林知墨笑道:“没事,是不是元雪找你说话?”
“嗯,元雪以前在析城见过我,适才认出我来了,就和我说了几句。”
“适才好险,幸好她没有认出我。”林知墨呼了一口吻,要不是自己脸上的斑不见了,预计元雪已经猜出了她的身份。
林知墨三番两次地避开元雪,敬鸿有些好奇,憋不住问道:“林女人,你躲着元雪,是不是和她曾经生了间隙?”
“不是,呃...”林知墨又改口,“也算是吧。
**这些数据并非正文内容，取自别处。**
import Summits.CriticalPhenomena.PercolationContinuityZ3.Theorems.Transplant.FKConnectivityAllQPat3VeeData2
import Summits.CriticalPhenomena.PercolationContinuityZ3.Theorems.Transplant.FKConnectivityAllQPat3VeeData3
import HarnessLib

/-!
# Connectivity correlation inequalities for `φ_{w,q}`, every `q > 0` — THE VEE\* LEAF LEMMAS of census g39 §3's 𝒦-recursion (kernel
# certificates `…Pat3VeeData1/2/3.lean` plugged into `FK.shape2C_nonneg_of_rows`; census g40)

Theorems file (`--supports stmt-CriticalPhenomena-4575`), census lineage (gen 40) of LANE 2's FK sub-programme; builds on p205010 (kernel
theorem, internal audit signed; external expert review pending).  No named facts, no sorries; standard axioms.

SETTING: six injective names `p : Fin 6 → V` (`a b c d = p 0 … p 3`, piece marks `p 4, p 5`), the K₄-skeleton plain edges
`plainSet p FK.skelVee = {ab, ac, ad, cd}`, and two PIECE MINORS `(E₁, C₁)` in the slot `bc` (vertex set `V₁ ∋ p 4`, names inside
`V₁` only `b, c, p 4`) and `(E₂, C₂)` in the slot `bd` (`V₂ ∋ p 5`, `V₁ ∩ V₂ ⊆ {b, d}`), edge-disjoint from the skeleton and each other,
each with `famP11` levelwise nonnegative at its `(u, v, m)` (the induction hypothesis 𝒯₂(𝒦) of the recursion, in minors form).
* `FK.skelVee_ne`, `FK.skelVee_nodup`, `FK.skelVee_marks` — the skeleton side conditions from injectivity;
* **`FK.veeStar_tsym_level_nonneg`** (`T_sym ≥ 0` levelwise at `(a, p 4, p 5)` on `(skeleton ∪ E₁ ∪ E₂, C₁ ∪ C₂)`),
  **`FK.veeStar_starA_level_nonneg`** (`STAR_x`, apex at the vertex `a`), **`FK.veeStar_starE_level_nonneg`** (`STAR_x` at `(p 4, p 5, a)`:
  apex in a slot) — census g39 §3's three VEE\* leaves («vertex w + slot e ∌ w → LEAF K4:VEE\*»).  TEMPLATE for the other leaves: the
  EEE files' `_rows` go into `FK.shape3C_nonneg_of_rows` the same way (`Prod3.ofIdx_nonneg` with three `famGet_famP11orb_nonneg`).
[cite: AyyerLinussonRavichandran2025, §7 (p. 22)]
-/

namespace Summit.CriticalPhenomena.PercolationContinuityZ3.Theorems

namespace FK

open SimpleGraph Literature.Probability.LatticeModels Literature.Probability.Percolation
open scoped Classical

variable {V : Type*}

/-! ### THE VEE* LEAF LEMMAS (census g39 §3): the staged certificates plugged into `FK.shape2C_nonneg_of_rows` -/

section VeeLeaf

/-- Distinct names give distinct skeleton endpoints. [folklore] -/
theorem skelVee_ne {p : Fin 6 → V} (hinj : Function.Injective p) : ∀ e ∈ skelVee, p e.1 ≠ p e.2 := by
  intro e he
  simp only [skelVee, List.mem_cons, List.mem_nil_iff, or_false] at he
  rcases he with rfl | rfl | rfl | rfl <;> exact hinj.ne (by decide)

/-- The skeleton edges are distinct as edges of `V`. [folklore] -/
theorem skelVee_nodup {p : Fin 6 → V} (hinj : Function.Injective p) : (skelVee.map (pedge p)).Nodup := by
  simp only [skelVee, List.map_cons, List.map_nil, pedge, List.nodup_cons, List.mem_cons, List.not_mem_nil,
    not_false_eq_true, List.nodup_nil, and_true, or_false, Sym2.eq, Sym2.rel_iff', Prod.mk.injEq, Prod.swap_prod_mk, hinj.eq_iff,
    not_or, not_and]
  decide

/-- The skeleton edges avoid the two piece marks (names `4, 5`). [folklore] -/
theorem skelVee_marks {p : Fin 6 → V} (hinj : Function.Injective p) :
    ∀ e ∈ skelVee, (p e.1 ≠ p 4 ∧ p e.2 ≠ p 4) ∧ (p e.1 ≠ p 5 ∧ p e.2 ≠ p 5) := by
  intro e he
  simp only [skelVee, List.mem_cons, List.mem_nil_iff, or_false] at he
  rcases he with rfl | rfl | rfl | rfl <;> exact ⟨⟨hinj.ne (by decide), hinj.ne (by decide)⟩, ⟨hinj.ne (by decide), hinj.ne (by decide)⟩⟩

variable [Fintype V] {p : Fin 6 → V} {E₁ C₁ E₂ C₂ : Finset (Sym2 V)} {V₁ V₂ : Set V}

/-- **LEAF VEE\* × T_sym** (census g39 §3/§4, kernel certificate `FK.veeX_tsym_rows`): on the K₄ skeleton `a b c d = p 0 … p 3` with
piece minors `(E₁, C₁)` in the slot `bc` (inner mark `p 4`) and `(E₂, C₂)` in the slot `bd` (inner mark `p 5`), each carrying `famP11`
levelwise nonnegative at its own `(u, v, m)`, the table `T_sym` is levelwise nonnegative at `(a, p 4, p 5)` on the composite minor.
[cite: AyyerLinussonRavichandran2025, §7 (p. 22)] -/
theorem veeStar_tsym_level_nonneg (hinj : Function.Injective p)
    (hE1 : ∀ e ∈ (↑(E₁ ∪ C₁) : Set (Sym2 V)), ∀ z ∈ e, z ∈ V₁) (hE2 : ∀ e ∈ (↑(E₂ ∪ C₂) : Set (Sym2 V)), ∀ z ∈ e, z ∈ V₂)
    (hp1 : ∀ a, p a ∈ V₁ → p a = p 1 ∨ p a = p 2 ∨ p a = p 4) (hp2 : ∀ a, p a ∈ V₂ → p a = p 1 ∨ p a = p 3 ∨ p a = p 5)
    (h12 : ∀ z ∈ V₁, z ∈ V₂ → z = p 1 ∨ z = p 3) (hm1 : p 4 ∈ V₁) (hm2 : p 5 ∈ V₂)
    (hd1 : Disjoint (plainSet p skelVee) E₁) (hd2 : Disjoint (plainSet p skelVee ∪ E₁) E₂)
    (hval1 : ∀ i ν, 0 ≤ lev2C E₁ C₁ (p 1) (p 2) (p 4) (famGet famP11 i) ν)
    (hval2 : ∀ i ν, 0 ≤ lev2C E₂ C₂ (p 1) (p 3) (p 5) (famGet famP11 i) ν) (μ : ℕ) :
    0 ≤ lev2C (plainSet p skelVee ∪ E₁ ∪ E₂) (C₁ ∪ C₂) (p 0) (p 4) (p 5) tsym2Tab μ :=
  shape2C_nonneg_of_rows hinj hE1 hE2 hp1 hp2 h12 hm1 hm2 (hinj.ne (by decide)) (hinj.ne (by decide)) rfl rfl rfl rfl rfl rfl
    (by decide) (by decide) rfl rfl rfl (skelVee_ne hinj) (skelVee_nodup hinj) (skelVee_marks hinj) hd1 hd2 tsym2Tab (by norm_num)
    veeX_tsym_rows (Prod2.ofIdx_nonneg (famGet_famP11orb_nonneg hval1) (famGet_famP11orb_nonneg hval2)) μ

/-- **LEAF VEE\* × STAR_x, apex at the vertex `a`** (kernel certificate `FK.veeX_starX_rows`): as above, `STAR_x` is levelwise
nonnegative at `(a, p 4, p 5)` on the composite minor. [cite: AyyerLinussonRavichandran2025, §7 (p. 22)] -/
theorem veeStar_starA_level_nonneg (hinj : Function.Injective p)
    (hE1 : ∀ e ∈ (↑(E₁ ∪ C₁) : Set (Sym2 V)), ∀ z ∈ e, z ∈ V₁) (hE2 : ∀ e ∈ (↑(E₂ ∪ C₂) : Set (Sym2 V)), ∀ z ∈ e, z ∈ V₂)
    (hp1 : ∀ a, p a ∈ V₁ → p a = p 1 ∨ p a = p 2 ∨ p a = p 4) (hp2 : ∀ a, p a ∈ V₂ → p a = p 1 ∨ p a = p 3 ∨ p a = p 5)
    (h12 : ∀ z ∈ V₁, z ∈ V₂ → z = p 1 ∨ z = p 3) (hm1 : p 4 ∈ V₁) (hm2 : p 5 ∈ V₂)
    (hd1 : Disjoint (plainSet p skelVee) E₁) (hd2 : Disjoint (plainSet p skelVee ∪ E₁) E₂)
    (hval1 : ∀ i ν, 0 ≤ lev2C E₁ C₁ (p 1) (p 2) (p 4) (famGet famP11 i) ν)
    (hval2 : ∀ i ν, 0 ≤ lev2C E₂ C₂ (p 1) (p 3) (p 5) (famGet famP11 i) ν) (μ : ℕ) :
    0 ≤ lev2C (plainSet p skelVee ∪ E₁ ∪ E₂) (C₁ ∪ C₂) (p 0) (p 4) (p 5) starXTab μ :=
  shape2C_nonneg_of_rows hinj hE1 hE2 hp1 hp2 h12 hm1 hm2 (hinj.ne (by decide)) (hinj.ne (by decide)) rfl rfl rfl rfl rfl rfl
    (by decide) (by decide) rfl rfl rfl (skelVee_ne hinj) (skelVee_nodup hinj) (skelVee_marks hinj) hd1 hd2 starXTab (by norm_num)
    veeX_starX_rows (Prod2.ofIdx_nonneg (famGet_famP11orb_nonneg hval1) (famGet_famP11orb_nonneg hval2)) μ

/-- **LEAF VEE\* × STAR_x, apex in a slot** (kernel certificate `FK.veeE_starX_rows`): with `x = p 4` (inner mark of the `bc` piece),
`y = p 5` (inner mark of the `bd` piece) and `s = a = p 0`, `STAR_x` is levelwise nonnegative at `(p 4, p 5, p 0)` on the composite minor.
[cite: AyyerLinussonRavichandran2025, §7 (p. 22)] -/
theorem veeStar_starE_level_nonneg (hinj : Function.Injective p)
    (hE1 : ∀ e ∈ (↑(E₁ ∪ C₁) : Set (Sym2 V)), ∀ z ∈ e, z ∈ V₁) (hE2 : ∀ e ∈ (↑(E₂ ∪ C₂) : Set (Sym2 V)), ∀ z ∈ e, z ∈ V₂)
    (hp1 : ∀ a, p a ∈ V₁ → p a = p 1 ∨ p a = p 2 ∨ p a = p 4) (hp2 : ∀ a, p a ∈ V₂ → p a = p 1 ∨ p a = p 3 ∨ p a = p 5)
    (h12 : ∀ z ∈ V₁, z ∈ V₂ → z = p 1 ∨ z = p 3) (hm1 : p 4 ∈ V₁) (hm2 : p 5 ∈ V₂)
    (hd1 : Disjoint (plainSet p skelVee) E₁) (hd2 : Disjoint (plainSet p skelVee ∪ E₁) E₂)
    (hval1 : ∀ i ν, 0 ≤ lev2C E₁ C₁ (p 1) (p 2) (p 4) (famGet famP11 i) ν)
    (hval2 : ∀ i ν, 0 ≤ lev2C E₂ C₂ (p 1) (p 3) (p 5) (famGet famP11 i) ν) (μ : ℕ) :
    0 ≤ lev2C (plainSet p skelVee ∪ E₁ ∪ E₂) (C₁ ∪ C₂) (p 4) (p 5) (p 0) starXTab μ :=
  shape2C_nonneg_of_rows hinj hE1 hE2 hp1 hp2 h12 hm1 hm2 (hinj.ne (by decide)) (hinj.ne (by decide)) rfl rfl rfl rfl rfl rfl
    (by decide) (by decide) rfl rfl rfl (skelVee_ne hinj) (skelVee_nodup hinj) (skelVee_marks hinj) hd1 hd2 starXTab (by norm_num)
    veeE_starX_rows (Prod2.ofIdx_nonneg (famGet_famP11orb_nonneg hval1) (famGet_famP11orb_nonneg hval2)) μ

end VeeLeaf

end FK

end Summit.CriticalPhenomena.PercolationContinuityZ3.Theorems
”
横竖敬鸿和她这么熟了,林知墨就实话实说:“以前我和林椒去析城路上遇到她,她其时对林椒体现出好感,我冒充林椒妻子的身份去说了她一顿,让她死心。”
敬鸿有点想笑,果真是林知墨的做事威风凛凛威风凛凛。
林知墨也有些尴尬:“预计她厥后知道我在撒谎,肯定很恨我,所以我照旧避着她一点好。”
“林女人不必担忧,敬某在此,元雪不敢做什么。”
林知墨可是殿下心爱之人,元雪基础比不了。
“多一事不如少一事,不让她认出来,也就少一小我私家知道我在京城。”林知墨照旧以隐藏身份为优先思量。
“走吧,敬大人。”林知墨不想再纠缠此事,只想快点去仰啸堂等林椒。
敬鸿却叫住她:“林女人,适才元雪问了我殿下的现状,我没有说。”
敬鸿只说了这一句,林知墨不知道他的用意。
“所以林女人可以放心,我不会让元雪找到殿下。”
林知墨睁大眼,敬鸿这是在主动向她汇报竞争对手的情况?
所以他是在批注他站在自己这边?
林知墨一时不知如何回复,委曲地笑了笑:“多谢...敬大人。”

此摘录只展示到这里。